Broadband study releases report
By JOYANNA LOVE/ Managing Editor
Sain Associates is making the rounds to local governments presenting its executive summary from the broadband feasibility study for Chilton County.
The study was paid for through a partnership of the Chilton County Industrial Development Authority, Chilton County Commission and local municipalities to determine what parts of the county do not have access to broadband (high-speed internet) and possible projects to improve the situation.
Dan Mellott of Sain Associates presented the executive study at a recent meeting of the Maplesville Town Council and was set to present it to the Thorsby Town Council at its next meeting.
Information was compiled from a Community Broadband Survey and GIS data from the Board of Education and the county revenue commissioner’s office.
Many of the proposed projects would use fiber optic cables to bring high-speed internet directly to a customers’ home. However, the study also includes a fixed wireless broadband option near the Coosa River. This option is often used in remote areas and functions like a Wi-Fi hotspot but from a local tower, according to Mellott.
With Central Access bringing its fiber ring (phase one) online, there has been a 16.7% decrease in unserved areas in the county.
However, Sain statistics shows that 44.6% of the land area of the county still does not have a broadband internet service provider.
Central Access has already announced plans and received grants to expand broadband service in Chilton County. Sain Associates took this into consideration when it was analyzing potential customers in unserved and underserved areas.
The executive summary lists 18 potential Fiber projects detailing cost and who would be served by each. Each of the projects was given a score based on “potential new costumers, students in service area, unserved area mitigated, underserved area mitigated, population density, construction cost estimate, tie-on cost estimate and cost per potential customer” in order to limit the projects to 10. Each category was scored one to 18 to give “straight across the board objective” comparison of the projects, Mellott said.
The final list was the projects determined to have the best benefit for the cost.
“It may not have been the cheapest project but the most beneficial project for the money,” Mellott said.
Projects listed Central Access Fiber Backbone, Unitit Fiber Backbone or Windstream Fiber Backbone as a possible fiber source, all of which exist already in Chilton County. However, these companies develop their own plans on what projects to pursue, so being on the feasibility study list is not a guarantee of a project getting done.
Completing all 10 projects was estimated to cost $3.5 million.
A five-year implementation plan for these 10 projects was then developed. This list included projects for parts of Jemison, Maplesville, Thorsby, Union Grove, west Clanton and Lay Dam Road.
The farther away a new site is from existing broadband infrastructure, the more expense it is to reach.

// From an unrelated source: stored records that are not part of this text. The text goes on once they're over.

import Mathlib
import HarnessLib
import HarnessLib.Audit
import Summits.PneNP.Statement
import Literature.ModelTheory.FiniteModelTheory.CPTCardProgram
import Literature.ModelTheory.FiniteModelTheory.CountingWidth
import Literature.Computability.Complexity.KarpProblems
import Literature.Computability.Complexity.CookBridges
import HarnessLib.Audit.Status.Attr
/-- **Metric compatibility of the pairing of bilinear forms**: for fields `α`, `β` differentiable
at `x ∈ V`, `∂_Y ⟨α, β⟩_G = ⟨∇_Y α, β⟩_G + ⟨α, ∇_Y β⟩_G` (`pairAt G y α β = tr((♯α)(♯β))`;
O'Neill 1983, Ch. 3, p. 86: contractions commute with `∇`; Topping 2006, §2.1). [cite: ONeill1983, Ch. 3, p. 86] -/
theorem IsMetricOn.fderiv_pairAt (hG : IsMetricOn G V) (hx : x ∈ V)
    {α β : E → E →L[ℝ] E →L[ℝ] ℝ} (hα : DifferentiableAt ℝ α x) (hβ : DifferentiableAt ℝ β x) (Y : E) :
    fderiv ℝ (fun y ↦ pairAt G y (α y) (β y)) x Y =
      pairAt G x (cov₂At G α x Y) (β x) + pairAt G x (α x) (cov₂At G β x Y) := by
  have hA : DifferentiableAt ℝ (fun y ↦ (sharpAt G y).comp (α y)) x :=
    (hG.differentiableAt_sharpAt hx).clm_comp hα
  have hB : DifferentiableAt ℝ (fun y ↦ (sharpAt G y).comp (β y)) x :=
    (hG.differentiableAt_sharpAt hx).clm_comp hβ
  have hprod := fderiv_clm_comp hA hB
  have htr : fderiv ℝ (fun y ↦ pairAt G y (α y) (β y)) x Y =
      traceCLM E (fderiv ℝ (fun y ↦ ((sharpAt G y).comp (α y)).comp ((sharpAt G y).comp (β y))) x Y) := by
    have h := ((traceCLM E).hasFDerivAt.comp x (hA.clm_comp hB).hasFDerivAt).fderiv
    have heq : (fun y ↦ pairAt G y (α y) (β y)) =
        (traceCLM E) ∘ fun y ↦ ((sharpAt G y).comp (α y)).comp ((sharpAt G y).comp (β y)) := by
      funext y; rfl
    rw [heq, h]
    rfl
  rw [htr, hprod]
  simp only [_root_.add_apply, ContinuousLinearMap.comp_apply, ContinuousLinearMap.flip_apply,
    ContinuousLinearMap.compL_apply, hG.fderiv_sharpAt_comp hx hα, hG.fderiv_sharpAt_comp hx hβ,
    pairAt_apply]
  simp only [ContinuousLinearMap.comp_add, ContinuousLinearMap.comp_sub, ContinuousLinearMap.add_comp,
    ContinuousLinearMap.sub_comp, map_add, map_sub]
  simp only [ContinuousLinearMap.comp_assoc]
  -- the commutator terms cancel by cyclicity of the trace
  set S := sharpAt G x with hS
  set Γ := chrAt G x Y with hΓ
  have c1 : traceCLM E (S.comp ((α x).comp (S.comp ((β x).comp Γ)))) =
      traceCLM E (Γ.comp (S.comp ((α x).comp (S.comp (β x))))) := by
    have h := traceCLM_comp_comm (S.comp ((α x).comp (S.comp (β x)))) Γ
    simp only [ContinuousLinearMap.comp_assoc] at h
    exact h
  have c2 : traceCLM E (S.comp ((α x).comp (Γ.comp (S.comp (β x))))) =
      traceCLM E (Γ.comp (S.comp ((β x).comp (S.comp (α x))))) := by
    have s1 := traceCLM_comp_comm ((S.comp (α x)).comp Γ) (S.comp (β x))
    have s2 := traceCLM_comp_comm ((S.comp (β x)).comp (S.comp (α x))) Γ
    simp only [ContinuousLinearMap.comp_assoc] at s1 s2
    exact s1.trans s2
  rw [c1, c2]
  abel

“A lot of providers won’t expand because it is not cost efficient for them,” Mellott said.
The potential for incentives from local governments to complete certain projects and the possibility of local governments funding or securing grants to fund a portion or all of particular broadband projects was explored as part of the study. Mellott presented some potential funding scenarios during his presentation.
Sain Associates had previously completed a similar study for Elmore County. Mellott said community leaders are now working on gathering partners.
The executive summary for the Chilton County study will be available at chiltoncounty.org by the end of May.